“Sesuatu yang permulaannya baik maka akan baik akhirnya, tapi jika memulainya dengan buruk, maka akan buruk hasilnya.”
Oleh Mukhlas Syarkun
ADA pertanyaan yang sulit dihapus: Apakah konflik PBNU sekarang ini, merupakan kutukan dari Ahlul Halli wal Aqdi (AHWA) dipaksakan untuk diterapkan di Muktamar ke-33 Jombang? Waallahu’alam. Yang jelas pemakaian sistem AHWA yang dipaksakan itu, telah melahirkan Rais Aam, lalu ‘melanggar’ AD/ART karena tergiur jadi Cawapres RI. Meskipun demikian, beliau tetap mendukung PBNU Kiai SAS (KH Said Aqil Siroj, red) dan Rais Syuriyah termasuk KH Miftachul Akhyar.
Lalu, berlanjut Muktamar ke-34 Lampung, di mana AHWA melahirkan Rais Aam KH Miftachul Akhyar, yang kini geger karena sebagai Rais Aam dinilai melanggar AD/ART karena memecat Ketua Umum PBNU, KH Yahya Cholil Satquf. Bedanya KH Ma’ruf tidak mendukung kebijakan Rais Aam PBNU dan bahkan disalah-salahkan Kiai SAS..
“Mengapa AHWA justru melahirkan Rais Aam yang melanggar aturan? Pertanyaan ini terus terdengar nyaring di benak nahdliyin yang mencermati Muktamar ke-33 NU di Jombang. Kok bisa Rais Aam memecat Ketum PBNU? Dasarnya apa? Ada yang menjawab karena AHWA itu produk politisi di Muktamar ke-33 NU di Jombang sebagaimana reportase dalam buku putih bertajuk “Buku Putih di Muktamar Hitam”, karya team PWNU. Disusul buku *NU Jadi Tumbal Politik Kekuasaan* oleh Cak Anam (almarhum Drs H Choirul Anam).

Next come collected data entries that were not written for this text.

/-! ## §4 The trivial regime at the Stage-13 record class: module XXXVIII's conclusion with nothing read at a canonical parameter -/

/-- **`Spine ₁₃CCoPR` FROM THE TUPLE-KEYED HOMES AT THE TRIVIAL REGIME** (§2 at `Rec := Node00.IsRecordOfRecord₁₃CCoPR F N`, `Rg := ⊤`): module XXXVIII's conclusion, its canonical-key edge
(rates read at `h.params`) replaced by the same-tuple all-run-lengths edge, `S_R00x` not asked.  The six rate stubs at `RRec₁₃CoPROn 𝔯 ⊤` are STRONGER than XXXVIII's at `RRec₁₃CoPR 𝔯`
(n22-e `k4_rRec₁₃CoPR_of_rRec₁₃CoPROn_true`), the spine-side ones are the same (`sRec₁₃CoPROn_true_iff`), the edge is WEAKER. [bookkeeping] -/
theorem spine_rec13CCoPR_of_homes₁₃CoPROn_true (h14 : S_N14 (RRec₁₃CoPROn 𝔯 fun _ _ => True)) (h15 : S_N15 (RRec₁₃CoPROn 𝔯 fun _ _ => True))
    (h16 : S_N16 (RRec₁₃CoPROn 𝔯 fun _ _ => True)) (h17 : S_N17 (RRec₁₃CoPROn 𝔯 fun _ _ => True)) (h18 : S_N18 (RRec₁₃CoPROn 𝔯 fun _ _ => True))
    (h22 : S_N22 (RRec₁₃CoPROn 𝔯 fun _ _ => True)) (hx' : S_N27x (fun F D w => IsRecordOfRecord₁₃CCoPR F N D w) (SRec₁₃CoPROn cr fun _ _ => True))
    (h20 : S_N20 (SRec₁₃CoPROn cr fun _ _ => True)) (h21 : S_N21 (SRec₁₃CoPROn cr fun _ _ => True))
    (h19 : ∀ (F : T4Family) (θ : Stage13RParams F N) (hP : θ.Provisos₁₃CoPR F N), θ.Admissible F N → ∀ (g₀ : ℕ → ℝ) (os : List (ULoop F)),
      (∀ k : ℕ, RatesAt (datumOfRecord₁₃CoPR F N θ hP) (rateCarriersOfRecord₁₃CoPR 𝔯 F θ hP g₀ os k)) → letI := (cr F θ hP g₀ os).dec
        ∃ δ : ℕ → ℝ, NE7.Core (cr F θ hP g₀ os).l₀ (cr F θ hP g₀ os).vol (cr F θ hP g₀ os).T (cr F θ hP g₀ os).Bad
          (fun K t τ => (cr F θ hP g₀ os).A K t τ - (cr F θ hP g₀ os).shA K t τ) (fun K t τ => (cr F θ hP g₀ os).B K t τ - (cr F θ hP g₀ os).shB K t τ) δ ∧
          Summable δ) :
    Spine (N := N) fun F D w => IsRecordOfRecord₁₃CCoPR F N D w :=
  spine_of_homes₁₃CoPROn cr 𝔯 (fun _ _ => True) _ h14 h15 h16 h17 h18 h22 hx' h20 h21 fun F θ hP _ hθ => h19 F θ hP hθ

Dalam dua buku itu dijelaskan bahwa keputusan memakai sistem AHWA full, merupakan kerja politisi yang dilakukan dengan melanggar aturan dan cara cara yang tidak berakhlak serta pemaksaan. Dalam buku itu juga disebut aktor-aktornya, Ada yang menyusupkan menjadi peserta illegal, ada yang menghadang pemaksaan di pendaftaran dan ada yang nekad umumkan rekab nama-nama AHWA palsu di forum muktamar itu.

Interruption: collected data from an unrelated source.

/-- **The dichotomy with the source's planes in the distance-2 branch.** -/
theorem loaded_fat_target_dichotomy' (hG : G ∈ flatsQ M (5 + 1)) (hd : (gr M \ G).card = 2)
    (hk : kColoops M G = 1) (hs : ∀ e ∈ gr M, ∀ f ∈ gr M, e ≠ f → rkN M {e, f} = 2)
    (hl : ∀ e ∈ gr M, M.Indep {e}) (hfat : (fatClosures M 5 G 2).card ≤ 1) {B₀ : Finset α}
    (hB₀ : B₀ ∈ thinMembers M 5 G) {w₀ x : α} (hD : G \ clF M B₀ = {w₀, x}) {T : Finset α} (hTG : T ⊆ G)
    (hload : dload M 5 G (bigP M G) (dshGT2 M 5 G) T ≠ 0) :
    ∃ R ⊆ (T \ coloops M G) \ {w₀, x}, rkN M R = 2 ∧ 3 ≤ R.card ∧
      ((R.card + 4 = (T \ coloops M G).card ∧ 3 ≤ rkN M (G \ T)) ∨
        (R.card + 5 = (T \ coloops M G).card ∧ rkN M (insert w₀ (insert x R)) ≤ 3 ∧
          ∃ c₂ ∈ (T \ coloops M G) \ {w₀, x}, ∃ c₃ ∈ (T \ coloops M G) \ {w₀, x},
            c₂ ∉ clF M R ∧ c₃ ∉ clF M (insert c₂ R) ∧
            ∀ e ∈ (G \ coloops M G) \ {w₀, x}, e ∈ clF M (insert c₂ R) ∨ e ∈ clF M (insert c₃ R))) := by
  obtain ⟨B, hB, hbig, z, hz, hloss, hcase⟩ := exists_pair_of_dload_ne_zero' hG hd hk hs hl hfat hload
  obtain ⟨hR2, hRcard⟩ := rkN_sdiff_coloops_eq_two_of_loss_ne_zero hG hd hk hs hl hB hbig hz hloss
  obtain ⟨R, hRdef⟩ : ∃ R : Finset α,
      R = (insert z B \ coloops M G) \ coloops M (insert z B \ coloops M G) := ⟨_, rfl⟩
  rw [← hRdef] at hR2 hRcard
  have hGg : G ⊆ gr M := (mem_flatsQ.1 hG).1
  have hd' : (gr M \ G).card ≤ 5 := by omega
  have hQG : insert z B ⊆ G :=
    Finset.insert_subset (Finset.mem_sdiff.1 hz).1 (subset_G_of_mem_thinMembers hB)
  have hKB : coloops M G ⊆ B := coloops_subset_of_mem_thinMembers hG hd' hB
  have hKQ : coloops M G ⊆ insert z B := hKB.trans (Finset.subset_insert _ _)
  have hzB : z ∉ B := fun h' => (Finset.mem_sdiff.1 hz).2 (subset_clF_of_subset_gr
    ((subset_G_of_mem_thinMembers hB).trans hGg) h')
  have hzK : z ∉ coloops M G := fun h' => hzB (hKB h')
  have hQ'6 : 6 ≤ (insert z B \ coloops M G).card := by
    have heq : insert z B \ coloops M G = insert z (B \ coloops M G) := by
      ext e
      simp only [Finset.mem_sdiff, Finset.mem_insert]
      constructor
      · rintro ⟨h' | h', h2⟩
        · exact Or.inl h'
        · exact Or.inr ⟨h', h2⟩
      · rintro (rfl | ⟨h', h2⟩)
        · exact ⟨Or.inl rfl, hzK⟩
        · exact ⟨Or.inr h', h2⟩
    rw [heq, Finset.card_insert_of_notMem (fun h' => hzB (Finset.mem_sdiff.1 h').1)]
    omega
  have hR3 : 3 ≤ R.card := by omega
  have hRQ' : R ⊆ insert z B \ coloops M G := by
    rw [hRdef]
    exact Finset.sdiff_subset
  have hRG : R ⊆ G := hRQ'.trans (Finset.sdiff_subset.trans hQG)
  have hoff := notMem_or_notMem_insert_of_loss_ne_zero hG hd hk hs hl hB₀ hD hB hbig hz hloss
  have hRoff : ∀ u v : α, ({w₀, x} : Finset α) = {u, v} → u ∉ insert z B → u ∉ R ∧ v ∉ R := by
    intro u v huv huQ
    have huR : u ∉ R := fun h' => huQ (Finset.mem_sdiff.1 (hRQ' h')).1
    exact ⟨huR, notMem_of_rkN_le_two_of_notMem hs hG hD hRG (by omega) hR3
      (by rw [huv]; exact Finset.pair_comm _ _) huR⟩
  have hw₀x : w₀ ∉ R ∧ x ∉ R := by
    rcases hoff with h' | h'
    · exact hRoff w₀ x rfl h'
    · exact (hRoff x w₀ (Finset.pair_comm _ _) h').symm
  have h4 := four_le_rkN_sdiff_insert_of_loss_ne_zero hG hd hk hs hl hB hbig hz hloss
  rcases hcase with ⟨-, x', hx', rfl⟩ | ⟨hno, p, hp, rfl⟩
  · obtain ⟨hx'G, hx'Q⟩ := Finset.mem_sdiff.1 (mem_goodPts.1 hx').1
    have hx'K : x' ∉ coloops M G := fun h' => hx'Q (hKQ h')
    refine ⟨R, ?_, hR2, hR3, Or.inl ⟨?_, ?_⟩⟩
    · intro r hr
      rw [Finset.mem_sdiff, Finset.mem_insert, Finset.mem_singleton]
      refine ⟨Finset.sdiff_subset_sdiff (Finset.subset_insert _ _) (Finset.Subset.refl _) (hRQ' hr), ?_⟩
      rintro (rfl | rfl)
      · exact hw₀x.1 hr
      · exact hw₀x.2 hr
    · have heq : insert x' (insert z B) \ coloops M G = insert x' (insert z B \ coloops M G) := by
        ext e
        simp only [Finset.mem_sdiff, Finset.mem_insert]
        constructor
        · rintro ⟨h' | h', h2⟩
          · exact Or.inl h'
          · exact Or.inr ⟨h', h2⟩
        · rintro (rfl | ⟨h', h2⟩)
          · exact ⟨Or.inl rfl, hx'K⟩
          · exact ⟨Or.inr h', h2⟩
      rw [heq, Finset.card_insert_of_notMem (fun h' => hx'Q (Finset.mem_sdiff.1 h').1)]
      omega
    · have heq : G \ insert z B = insert x' (G \ insert x' (insert z B)) := by
        ext e
        simp only [Finset.mem_sdiff, Finset.mem_insert, not_or]
        constructor
        · rintro ⟨heG, heQ⟩
          by_cases hex : e = x'
          · exact Or.inl hex
          · exact Or.inr ⟨heG, hex, heQ⟩
        · rintro (rfl | ⟨heG, -, heQ⟩)
          · refine ⟨hx'G, ?_⟩
            rwa [Finset.mem_insert, not_or] at hx'Q
          · exact ⟨heG, heQ⟩
      rw [heq] at h4
      have := rkN_insert_le_succ (M := M) (G \ insert x' (insert z B)) x'
      omega
  · -- distance two: the source `(B, z)` has no good point
    obtain ⟨R₁, hR₁Q, hR₁2, hR₁3, hR₁card, hcop, c₂, hc₂, c₃, hc₃, hc₂R, hc₃R, hcover⟩ :=
      exists_two_planes_of_no_gtPts hG hd hk hs hl hB₀ hD hB hbig hz hloss hno
    have hQT : insert z B ⊆ insert p.1 (insert p.2 (insert z B)) :=
      (Finset.subset_insert _ _).trans (Finset.subset_insert _ _)
    have hsub : (insert z B \ coloops M G) \ {w₀, x} ⊆
        (insert p.1 (insert p.2 (insert z B)) \ coloops M G) \ {w₀, x} :=
      Finset.sdiff_subset_sdiff (Finset.sdiff_subset_sdiff hQT (Finset.Subset.refl _)) (Finset.Subset.refl _)
    obtain ⟨⟨hp1, hp2⟩, hp12, -⟩ := mem_d2Pts.1 hp
    have hp1Q : p.1 ∉ insert z B := (Finset.mem_sdiff.1 hp1).2
    have hp2Q : p.2 ∉ insert z B := (Finset.mem_sdiff.1 hp2).2
    have hp1K : p.1 ∉ coloops M G := fun h' => hp1Q (hKQ h')
    have hp2K : p.2 ∉ coloops M G := fun h' => hp2Q (hKQ h')
    refine ⟨R₁, hR₁Q.trans hsub, hR₁2, hR₁3, Or.inr ⟨?_, hcop, c₂, hsub hc₂, c₃, hsub hc₃, hc₂R, hc₃R, hcover⟩⟩
    have heq : insert p.1 (insert p.2 (insert z B)) \ coloops M G =
        insert p.1 (insert p.2 (insert z B \ coloops M G)) := by
      ext e
      simp only [Finset.mem_sdiff, Finset.mem_insert]
      constructor
      · rintro ⟨h' | h' | h', h2⟩
        · exact Or.inl h'
        · exact Or.inr (Or.inl h')
        · exact Or.inr (Or.inr ⟨h', h2⟩)
      · rintro (rfl | rfl | ⟨h', h2⟩)
        · exact ⟨Or.inl rfl, hp1K⟩
        · exact ⟨Or.inr (Or.inl rfl), hp2K⟩
        · exact ⟨Or.inr (Or.inr h'), h2⟩
    rw [heq, Finset.card_insert_of_notMem, Finset.card_insert_of_notMem
      (fun h' => hp2Q (Finset.mem_sdiff.1 h').1)]
    · omega
    · rw [Finset.mem_insert, Finset.mem_sdiff]
      rintro (h' | ⟨h', -⟩)
      · exact hp12 h'
      · exact hp1Q h'

/-- **Exchange**: `c₂ ∉ clF R` and `c₃ ∉ clF (insert c₂ R)` give `c₂ ∉ clF (insert c₃ R)`. -/
theorem notMem_clF_insert_of_notMem_clF_insert {R : Finset α} (hRg : R ⊆ gr M) {c₂ c₃ : α} (hc₂g : c₂ ∈ gr M)
    (hc₃g : c₃ ∈ gr M) (hc₂ : c₂ ∉ clF M R) (hc₃ : c₃ ∉ clF M (insert c₂ R)) : c₂ ∉ clF M (insert c₃ R) := by
  intro h'
  have h1 : rkN M (insert c₃ (insert c₂ R)) = rkN M R + 2 := by
    rw [rkN_insert_of_notMem_clF hc₃g hc₃, rkN_insert_of_notMem_clF hc₂g hc₂]
  have hc₃' : c₃ ∉ clF M R := fun h'' => hc₃ (clF_mono (Finset.subset_insert _ _) h'')
  have h2 : rkN M (insert c₃ R) = rkN M R + 1 := rkN_insert_of_notMem_clF hc₃g hc₃'
  have heq : insert c₃ (insert c₂ R) = insert c₂ (insert c₃ R) := Finset.insert_comm _ _ _
  have h3 : rkN M (insert c₂ (insert c₃ R)) ≤ rkN M (insert c₃ R) := by
    have hsub : insert c₂ (insert c₃ R) ⊆ clF M (insert c₃ R) :=
      Finset.insert_subset h' (subset_clF_of_subset_gr (Finset.insert_subset hc₃g hRg))
    have := rkN_mono (M := M) hsub
    rwa [rkN_clF] at this
  rw [heq] at h1
  omega

/-- **A distance-2 line above a basis pair misses at most one point of `Y = (T ∖ Q) ∖ {x}` and meets `Q` in at most
two points.** -/
theorem card_sdiff_line_le_one_of_dist_two (hG : G ∈ flatsQ M (5 + 1)) (hd : (gr M \ G).card = 2)
    (hk : kColoops M G = 1) {B : Finset α} (hB : B ∈ thinMembers M 5 G) (hnP : ¬ bigP M G B) {z : α}
    (hz : z ∈ G \ clF M B) {T : Finset α} (hT : T ∈ tgtSets M 5 G B z) {w₀ x : α} (hxT : x ∈ T)
    (hxQ : x ∉ insert z B) {R : Finset α} (hR : R ⊆ (T \ coloops M G) \ {w₀, x}) (hR2 : rkN M R = 2)
    (hRc : R.card + 5 = (T \ coloops M G).card) :
    (((T \ insert z B).erase x) \ R).card ≤ 1 ∧ (R ∩ insert z B).card ≤ 2 := by
  have hlev := card_sdiff_coloops_eq_level_add_five hG hd hk hB hnP hz hT
  have hxTQ : x ∈ T \ insert z B := Finset.mem_sdiff.2 ⟨hxT, hxQ⟩
  have hY : ((T \ insert z B).erase x).card + 1 = (T \ insert z B).card := by
    rw [Finset.card_erase_of_mem hxTQ]
    have : 0 < (T \ insert z B).card := Finset.card_pos.2 ⟨x, hxTQ⟩
    omega
  have hxR : x ∉ R := fun h' => (Finset.mem_sdiff.1 (hR h')).2
    (Finset.mem_insert_of_mem (Finset.mem_singleton_self _))
  have hRT : R ⊆ T \ coloops M G := fun r hr => (Finset.mem_sdiff.1 (hR hr)).1
  have hsub : R \ insert z B ⊆ ((T \ insert z B).erase x) ∩ R := by
    intro r hr
    rw [Finset.mem_sdiff] at hr
    exact Finset.mem_inter.2 ⟨Finset.mem_erase.2 ⟨fun h' => hxR (h' ▸ hr.1),
      Finset.mem_sdiff.2 ⟨(Finset.mem_sdiff.1 (hRT hr.1)).1, hr.2⟩⟩, hr.1⟩
  have hQ5 := card_insert_sdiff_eq_five hG hd hk hB hnP hz
  have hrk5 := rkN_insert_sdiff_coloops_eq_five_of_thin hG hd hk hB hz
  have hind : M.Indep ((insert z B \ coloops M G : Finset α) : Set α) :=
    indep_of_rkN_eq_card (by rw [hrk5, hQ5])
  have hsubQ : R ∩ insert z B ⊆ insert z B \ coloops M G := by
    intro e he
    rw [Finset.mem_inter] at he
    exact Finset.mem_sdiff.2 ⟨he.2, (Finset.mem_sdiff.1 (hRT he.1)).2⟩
  have hind' : M.Indep ((R ∩ insert z B : Finset α) : Set α) := hind.subset (by exact_mod_cast hsubQ)
  have h1 : rkN M (R ∩ insert z B) = (R ∩ insert z B).card := rkN_eq_card_of_indep hind'
  have h2 : rkN M (R ∩ insert z B) ≤ rkN M R := rkN_mono Finset.inter_subset_left
  have h3 := Finset.card_sdiff_add_card_inter R (insert z B)
  have h4 := Finset.card_le_card hsub
  have h5 := Finset.card_sdiff_add_card_inter ((T \ insert z B).erase x) R
  omega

Bayangkan, Muktamar ke-33 NU berjalan berlangsung di bumi Jombang. Tapi tempatnya di alun-alun, bukan di pesantren. Padahal Jombang bukan sekedar basis pesantren, tetapi juga sentral NU karena di sini asa Mbah Hasyim dan Mbah Wahab. Maka, lahirlah penglihatan bathin, bahwa, muktamar ‘hitam’ ini membuat muassis tidak berkenan alias marah.
Lalu, berlanjut ke Lampung yang mengarahkan nama nama AHWA adalah politisi juga, meskipun sedikit rapi pelaksanaannya. Dari sini maka teringat pepata Arab “Sesuatu yang permulaannya baik maka akan baik akhirnya, tapi jika memulainya dengan buruk, maka akan buruk hasilnya”. Apakah konflik ini, buah dari keburukan yang kita tanam? Menyedihkan bukan!!! (*)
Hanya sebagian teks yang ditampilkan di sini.